import Mathlib.Topology.Instances.ZMod
import Literature.AnabelianGeometry.AbsoluteAnabelian.AbsCuspFacts
import HarnessLib

/-!
# [AbsCusp] Def. 1.1 (ii), Prop. 1.6 (iii), Thm. 1.1 (iii), Thm. 2.1 (i): the universal closures
# of the typed PREDICATES are refuted (schema rows); degenerate consistency instances

S. Mochizuki, *Absolute anabelian cuspidalizations of proper hyperbolic curves*, J. Math. Kyoto
Univ. 47 (2007) 451–539 [cite: MochizukiAbsCusp2007, Def 1.1 (ii) p.10]; locators are pages of the
held copy (`paper:doi-10-1215-kjm-1250281022`), as in `AbsCuspFacts.lean` (whose declarations this
PROOF-ONLY companion imports and never restates).

Cell abc-iut, block F (FACT-PROVING WAVE, D-0078), seat abc-iut-f-055, tranche 55 of
`plan/F-TRANCHES.tsv` = the four FROZEN FACT-LIST rows F-0049 `AbsCusp.OuterRel`, F-0050
`AbsCusp.Prop_1_6_iii`, F-0051 `AbsCusp.Thm_1_1_iii`, F-0052 `AbsCusp.Thm_2_1_i`.  All four are
`def … : Prop` PREDICATES with explicit parameters (kernel_closedness = parametrised): they TYPE the
printed items as properties of group data, to be consumed AT INSTANCES ("for the data a curve model
assigns", `CuspidalizationFactsModel.lean`).  Header rule R1 of the F wave (abc-iut-plan
2026-08-26T05:41:23Z): for a parametrised row decide the universal closure; if it is FALSE, file
`not_forall_<decl>` and name the consumed instance forms.  This file does exactly that:

* `not_forall_outerRel` (F-0049): `OuterRel H₁ f g` is the RELATION "`f`, `g` define the same
  `H₁`-outer homomorphism" (Def. 1.1 (ii)); it is vocabulary (an equivalence relation,
  `AbsCusp.outerRel_equivalence`), not an assertion, and its closure `∀ …, OuterRel H₁ f g` fails
  already for `H = H' = ℤ/2`, `f = 1`, `g = id`.  No cone file consumes an instance.
* `not_forall_prop_1_6_iii` (F-0050): fails for the identity `Π ⥲ Π` of a nontrivial extension
  with the (junk) "inertia group" `I = Π` (clause `I_x ≤ N = Ker`).  Consumed instance form in the
  tree: `AbsCusp.Prop_1_6_iii_model M` (FACT-LIST F-0045) = Prop. 1.6 (iii) for the data of a
  `CurveModel` — the printed theorem itself (structure of the maximal cuspidally central quotient
  of `Δ_{U_S} ↠ Δ_X`), an interface hypothesis the tree cannot discharge (no étale `π₁`).
* `not_forall_thm_1_1_iii` (F-0051): fails for equal data with `diagX = ⊥`, `diagY = ⊤`.  No (M)-form
  is typed in the tree (`CuspidalizationFactsModel.lean`, module doc: "Not here: … Thm. 1.1 (iii)").
* `not_forall_thm_2_1_i` (F-0052): fails for `Π_{U_S} = 1 ↠ 1` versus `Π_{V_T} = ℤ/2 ↠ 1` (the
  maximal cuspidally abelian quotients `1` and `ℤ/2` are not isomorphic).  Consumed instance forms:
  `AbsCusp.Thm_2_1_i_model` (F-0046, already a schema row) / `Thm_2_1_i_model_sep` and the proved
  composition `AbsCusp.thm_2_1_i_of_prop_2_2_ii` (`AbsCuspSeparated.lean`), all relative to a
  `CurveModel` and conditional on the printed theorems.

and records two DEGENERATE CONSISTENCY instances (the typed predicates are satisfiable in the
cusp-free / identity situation — they are not refutable outright): `prop_1_6_iii_id_of_isEmpty`
(`S = ∅`, `U_S = X`) and `thm_2_1_i_refl` (`Y = X`, `α = id`).

HONEST FRAMING: a schema refutation says only that the PREDICATE is not a tautology — exactly as
intended by its typer; it takes no side on [AbsCusp] (a refereed, undisputed paper) nor on
[IUTchIII] Cor. 3.12; typed ≠ proved; the instance forms at geometric data remain named
hypotheses of the cone.
-/

noncomputable section

open CategoryTheory
open scoped Classical Pointwise

namespace Literature.AnabelianGeometry.AbsoluteAnabelian

namespace AbsCusp

universe u

/-! ### Two toy groups: `ℤ/1` and `ℤ/2` (finite, discrete, hence profinite) -/

/-- `ℤ/1` has one element. [cite: MochizukiAbsCusp2007, §1 p.6] -/
theorem subsingleton_zmod_one : Subsingleton (Multiplicative (ZMod 1)) :=
  inferInstanceAs (Subsingleton (Multiplicative (Fin 1)))

/-- The generator of `ℤ/2` is not the identity. [cite: MochizukiAbsCusp2007, §1 p.6] -/
theorem ofAdd_one_ne_one : (Multiplicative.ofAdd (1 : ZMod 2)) ≠ 1 := by decide

/-! ### Two group-theoretic lemmas on the maximal cuspidally abelian quotient `Π_U/[I, I]⁻` -/

/-- In a Hausdorff topological group the trivial subgroup is its own closure.
[cite: MochizukiAbsCusp2007, Def 1.1 (i) p.10] -/
theorem topologicalClosure_bot {G : Type*} [Group G] [TopologicalSpace G] [IsTopologicalGroup G]
    [T1Space G] : (⊥ : Subgroup G).topologicalClosure = ⊥ :=
  le_antisymm (Subgroup.topologicalClosure_minimal _ le_rfl (by simp)) bot_le

/-- For cuspidalization data `Π_U ↠ Π` with `Π_U` COMMUTATIVE the modulus `[I, I]⁻` is trivial, so a
nontrivial element of `Π_U` has nontrivial image in `Π^{c-ab}_U = Π_U/[I, I]⁻`.
[cite: MochizukiAbsCusp2007, Thm 1.1 (iii) p.27] -/
theorem CuspidalizationData.mk_ne_one_of_comm {P : Type u} [Group P] [TopologicalSpace P]
    (D : CuspidalizationData P) (hcomm : ∀ a b : D.grp, a * b = b * a) {g : D.grp} (hg : g ≠ 1) :
    (QuotientGroup.mk g : D.MaxCuspAbelian) ≠ 1 := by
  have hmod : D.cuspidallyAbelianModulus = ⊥ := by
    have hc : ⁅D.cuspidal, D.cuspidal⁆ = ⊥ := by
      rw [Subgroup.commutator_eq_bot_iff_le_centralizer]
      intro x _
      rw [Subgroup.mem_centralizer_iff]
      intro y _
      exact hcomm y x
    change (⁅D.cuspidal, D.cuspidal⁆).topologicalClosure = ⊥
    rw [hc]
    exact topologicalClosure_bot
  intro h
  rw [QuotientGroup.eq_one_iff, hmod, Subgroup.mem_bot] at h
  exact hg h

/-- For cuspidalization data with `Π_U` TRIVIAL, `Π^{c-ab}_U` is trivial.
[cite: MochizukiAbsCusp2007, Thm 1.1 (iii) p.27] -/
theorem CuspidalizationData.eq_one_of_subsingleton {P : Type u} [Group P] [TopologicalSpace P]
    (D : CuspidalizationData P) (hD : ∀ a : D.grp, a = 1) (z : D.MaxCuspAbelian) : z = 1 := by
  induction z using QuotientGroup.induction_on with
  | H a => rw [hD a]; rfl

/-! ### F-0049: Def. 1.1 (ii) `OuterRel` is a relation, not a tautology -/

/-- **F-0049 (schema refutation).**  The universal closure of `AbsCusp.OuterRel` — "any two
homomorphisms `H' → H` differ by an `H₁`-inner automorphism" — is false: for `H = H' = ℤ/2`,
`H₁ = H`, the trivial homomorphism and the identity are not conjugate.  (Def. 1.1 (ii) p. 10
defines `H₁`-outer homomorphisms as the CLASSES of this relation: `AbsCusp.outerRel_equivalence`;
no cone file consumes an instance of `OuterRel`.) [cite: MochizukiAbsCusp2007, Def 1.1 (ii) p.10] -/
theorem not_forall_outerRel :
    ¬ ∀ (H H' : Type) [Group H] [Group H'] (H₁ : Subgroup H) (f g : H' →* H), OuterRel H₁ f g := by
  intro h
  obtain ⟨c, -, hc⟩ :=
    h (Multiplicative (ZMod 2)) (Multiplicative (ZMod 2)) ⊤ 1 (MonoidHom.id (Multiplicative (ZMod 2)))
  have h1 := hc (Multiplicative.ofAdd 1)
  rw [MonoidHom.id_apply, MonoidHom.one_apply, mul_one, mul_inv_cancel] at h1
  exact ofAdd_one_ne_one h1

/-! ### F-0050: Prop. 1.6 (iii) as typed is a predicate on `(q, I)`, not a tautology -/

/-- **F-0050 (schema refutation).**  The universal closure of `AbsCusp.Prop_1_6_iii q I` over all
homomorphisms of extensions `q` and all families `I` is false: for the identity of the toy
extension `Π = ℤ/2 ↠ G = 1` and the junk one-member family `I _ = Π`, the clause
"`I_x ≤ N = Ker(Δ_{U_S} ↠ Δ_X)`" fails (`N = 1`).  The instance the cone consumes is
`AbsCusp.Prop_1_6_iii_model M` (FACT-LIST F-0045: `q = M.res h`, `I` = the cuspidal inertia groups
of `U_S`, for a PROPER curve over an MLF with rational cusps) — i.e. the printed Prop. 1.6 (iii)
itself, a named hypothesis on the interface `CurveModel` (no étale `π₁` in the tree).
[cite: MochizukiAbsCusp2007, Prop 1.6 (iii) p.15] -/
theorem not_forall_prop_1_6_iii :
    ¬ ∀ (E F : FundamentalExtension.{0}) (q : E ⟶ F) (S : Type) (I : S → Subgroup E.arith),
        Prop_1_6_iii q I := by
  intro h
  -- the toy extension `1 → ℤ/2 → ℤ/2 → 1 → 1`
  let E : FundamentalExtension.{0} :=
    { arith := ProfiniteGrp.of (Multiplicative (ZMod 2))
      gal := ProfiniteGrp.of (Multiplicative (ZMod 1))
      aug := 1
      aug_surjective := fun _ => ⟨1, @Subsingleton.elim _ subsingleton_zmod_one _ _⟩ }
  obtain ⟨-, hle, -, -⟩ := h E E (𝟙 E) PUnit fun _ => ⊤
  have hmem : (Multiplicative.ofAdd (1 : ZMod 2)) ∈
      (FundamentalExtension.Hom.arith (𝟙 E)).toMonoidHom.ker ⊓ E.geom :=
    hle PUnit.unit (Subgroup.mem_top _)
  have hker := (Subgroup.mem_inf.mp hmem).1
  rw [MonoidHom.mem_ker] at hker
  exact ofAdd_one_ne_one hker

/-- **F-0050, degenerate consistency instance** (`S = ∅`, `U_S = X`, `q = id`): with no cusps the
typed predicate holds — `N = [N, Δ]⁻ = 1` and all clauses are trivial.  (Consistency of the typing
only; the geometric instances remain named hypotheses.) [cite: MochizukiAbsCusp2007, Prop 1.6 (iii) p.15] -/
theorem prop_1_6_iii_id_of_isEmpty (E : FundamentalExtension.{u}) {S : Type u} [IsEmpty S]
    (I : S → Subgroup E.arith) : Prop_1_6_iii (𝟙 E) I := by
  have hN : (FundamentalExtension.Hom.arith (𝟙 E)).toMonoidHom.ker ⊓ E.geom = ⊥ := by
    rw [eq_bot_iff]
    intro x hx
    exact (Subgroup.mem_inf.mp hx).1
  refine ⟨Function.surjective_id, fun x => isEmptyElim x, ?_, fun x => isEmptyElim x⟩
  rw [hN, Subgroup.commutator_bot_left, topologicalClosure_bot, iSup_of_empty, bot_sup_eq]

/-! ### F-0051: Thm. 1.1 (iii) as typed is a predicate on `(DX, DY, diagX, diagY)` -/

/-- **F-0051 (schema refutation).**  The universal closure of `AbsCusp.Thm_1_1_iii DX DY diagX diagY`
is false: over the all-trivial extension (`Π_X = G = 1`, so `Π_{X×X} = 1`) take `DX = DY` the junk
datum `Π_{U_{X×X}} := ℤ/2 ↠ 1` and `diagX = ⊥`, `diagY = ⊤`; for `α = αG = id` every `β` carries
`⊥` to `⊥ ≠ ⊤` (`Π^{c-ab} = ℤ/2` is nontrivial).  No (M)-form of Thm. 1.1 (iii) is typed in the tree
(`CuspidalizationFactsModel.lean`, module doc: the cuspidalization groups `Π_{U_{X×X}}` are beyond
`CurveModel`), so no cone file consumes an instance. [cite: MochizukiAbsCusp2007, Thm 1.1 (iii) p.27] -/
theorem not_forall_thm_1_1_iii :
    ¬ ∀ (E F : FundamentalExtension.{0}) (DX : CuspidalizationData (squareGroup E))
        (DY : CuspidalizationData (squareGroup F)) (diagX : Subgroup DX.MaxCuspAbelian)
        (diagY : Subgroup DY.MaxCuspAbelian), Thm_1_1_iii DX DY diagX diagY := by
  intro h
  -- the all-trivial extension `1 → 1 → 1 → 1 → 1`
  let E : FundamentalExtension.{0} :=
    { arith := ProfiniteGrp.of (Multiplicative (ZMod 1))
      gal := ProfiniteGrp.of (Multiplicative (ZMod 1))
      aug := ContinuousMonoidHom.id _
      aug_surjective := Function.surjective_id }
  have htriv : ∀ p : squareGroup E, p = 1 := fun p =>
    Subtype.ext (Prod.ext (@Subsingleton.elim _ subsingleton_zmod_one _ _)
      (@Subsingleton.elim _ subsingleton_zmod_one _ _))
  -- the junk cuspidalization datum `ℤ/2 ↠ Π_{X×X} = 1`
  let D : CuspidalizationData (squareGroup E) :=
    { grp := ProfiniteGrp.of (Multiplicative (ZMod 2))
      proj := 1
      proj_surjective := fun p => ⟨1, by rw [htriv p, map_one]⟩ }
  obtain ⟨β, -, hdiag⟩ :=
    h E E D D ⊥ ⊤ (ContinuousMulEquiv.refl _) (ContinuousMulEquiv.refl _) (fun _ => rfl)
  rw [Subgroup.map_bot] at hdiag
  have hne : (QuotientGroup.mk (Multiplicative.ofAdd (1 : ZMod 2)) : D.MaxCuspAbelian) ≠ 1 :=
    D.mk_ne_one_of_comm (fun a b : Multiplicative (ZMod 2) => mul_comm a b) ofAdd_one_ne_one
  exact hne (Subgroup.mem_bot.mp (hdiag ▸ Subgroup.mem_top _))

/-! ### F-0052: Thm. 2.1 (i) as typed is a predicate on `(DS, DT, α)` -/

/-- **F-0052 (schema refutation).**  The universal closure of `AbsCusp.Thm_2_1_i DS DT α` is false:
over the all-trivial extension (`Π_X = Π_Y = 1`, `α = id`) take `Π_{U_S} := 1` and the junk datum
`Π_{V_T} := ℤ/2`; their maximal cuspidally abelian quotients `1` and `ℤ/2` admit no isomorphism
`β`.  Consumed instance forms in the tree: `AbsCusp.Thm_2_1_i_model` (FACT-LIST F-0046, itself a
schema row over its `IsSeparated` parameter), `AbsCusp.Thm_2_1_i_model_sep`, and the proved
composition `AbsCusp.thm_2_1_i_of_prop_2_2_ii` (`AbsCuspSeparated.lean`) — all relative to a
`CurveModel` and conditional on the printed Thm. 2.1 (i) / Prop. 2.2 (ii), named hypotheses the
tree cannot discharge (no étale `π₁`). [cite: MochizukiAbsCusp2007, Thm 2.1 (i) p.42] -/
theorem not_forall_thm_2_1_i :
    ¬ ∀ (E F : FundamentalExtension.{0}) (DS : CuspidalizationData E.arith)
        (DT : CuspidalizationData F.arith) (α : E.arith ≃ₜ* F.arith), Thm_2_1_i DS DT α := by
  intro h
  -- the all-trivial extension `1 → 1 → 1 → 1 → 1`
  let E : FundamentalExtension.{0} :=
    { arith := ProfiniteGrp.of (Multiplicative (ZMod 1))
      gal := ProfiniteGrp.of (Multiplicative (ZMod 1))
      aug := ContinuousMonoidHom.id _
      aug_surjective := Function.surjective_id }
  -- `Π_{U_S} := 1 ↠ Π_X = 1` and the junk datum `Π_{V_T} := ℤ/2 ↠ Π_Y = 1`
  let DS : CuspidalizationData E.arith :=
    { grp := ProfiniteGrp.of (Multiplicative (ZMod 1))
      proj := ContinuousMonoidHom.id _
      proj_surjective := Function.surjective_id }
  let DT : CuspidalizationData E.arith :=
    { grp := ProfiniteGrp.of (Multiplicative (ZMod 2))
      proj := 1
      proj_surjective := fun _ => ⟨1, @Subsingleton.elim _ subsingleton_zmod_one _ _⟩ }
  obtain ⟨β, -⟩ := h E E DS DT (ContinuousMulEquiv.refl _)
  have hne : (QuotientGroup.mk (Multiplicative.ofAdd (1 : ZMod 2)) : DT.MaxCuspAbelian) ≠ 1 :=
    DT.mk_ne_one_of_comm (fun a b : Multiplicative (ZMod 2) => mul_comm a b) ofAdd_one_ne_one
  have htriv : ∀ z : DS.MaxCuspAbelian, z = 1 :=
    DS.eq_one_of_subsingleton fun a : Multiplicative (ZMod 1) =>
      @Subsingleton.elim _ subsingleton_zmod_one a 1
  apply hne
  have h1 : β.symm (QuotientGroup.mk (Multiplicative.ofAdd (1 : ZMod 2))) = β.symm 1 := by
    rw [htriv (β.symm _), htriv (β.symm 1)]
  exact β.symm.injective h1

/-- **F-0052, degenerate consistency instance** (`Y = X`, `V_T = U_S`, `α = id`): the identity of
`Π^{c-ab}_{U_S}` lies over the identity of `Π_X`.  (Consistency of the typing only.)
[cite: MochizukiAbsCusp2007, Thm 2.1 (i) p.42] -/
theorem thm_2_1_i_refl {E : FundamentalExtension.{u}} (D : CuspidalizationData E.arith) :
    Thm_2_1_i D D (ContinuousMulEquiv.refl _) :=
  ⟨MulEquiv.refl _, fun _ => rfl⟩

end AbsCusp

end Literature.AnabelianGeometry.AbsoluteAnabelian

end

_Exercise prompt_
All lines from the first line of the listing above through the line containing "an assertion, and" are to be retyped exactly. Leave out any other line.

_Solved exercise_
import Mathlib.Topology.Instances.ZMod
import Literature.AnabelianGeometry.AbsoluteAnabelian.AbsCuspFacts
import HarnessLib

/-!
# [AbsCusp] Def. 1.1 (ii), Prop. 1.6 (iii), Thm. 1.1 (iii), Thm. 2.1 (i): the universal closures
# of the typed PREDICATES are refuted (schema rows); degenerate consistency instances

S. Mochizuki, *Absolute anabelian cuspidalizations of proper hyperbolic curves*, J. Math. Kyoto
Univ. 47 (2007) 451–539 [cite: MochizukiAbsCusp2007, Def 1.1 (ii) p.10]; locators are pages of the
held copy (`paper:doi-10-1215-kjm-1250281022`), as in `AbsCuspFacts.lean` (whose declarations this
PROOF-ONLY companion imports and never restates).

Cell abc-iut, block F (FACT-PROVING WAVE, D-0078), seat abc-iut-f-055, tranche 55 of
`plan/F-TRANCHES.tsv` = the four FROZEN FACT-LIST rows F-0049 `AbsCusp.OuterRel`, F-0050
`AbsCusp.Prop_1_6_iii`, F-0051 `AbsCusp.Thm_1_1_iii`, F-0052 `AbsCusp.Thm_2_1_i`.  All four are
`def … : Prop` PREDICATES with explicit parameters (kernel_closedness = parametrised): they TYPE the
printed items as properties of group data, to be consumed AT INSTANCES ("for the data a curve model
assigns", `CuspidalizationFactsModel.lean`).  Header rule R1 of the F wave (abc-iut-plan
2026-08-26T05:41:23Z): for a parametrised row decide the universal closure; if it is FALSE, file
`not_forall_<decl>` and name the consumed instance forms.  This file does exactly that:

* `not_forall_outerRel` (F-0049): `OuterRel H₁ f g` is the RELATION "`f`, `g` define the same
  `H₁`-outer homomorphism" (Def. 1.1 (ii)); it is vocabulary (an equivalence relation,
  `AbsCusp.outerRel_equivalence`), not an assertion, and its closure `∀ …, OuterRel H₁ f g` fails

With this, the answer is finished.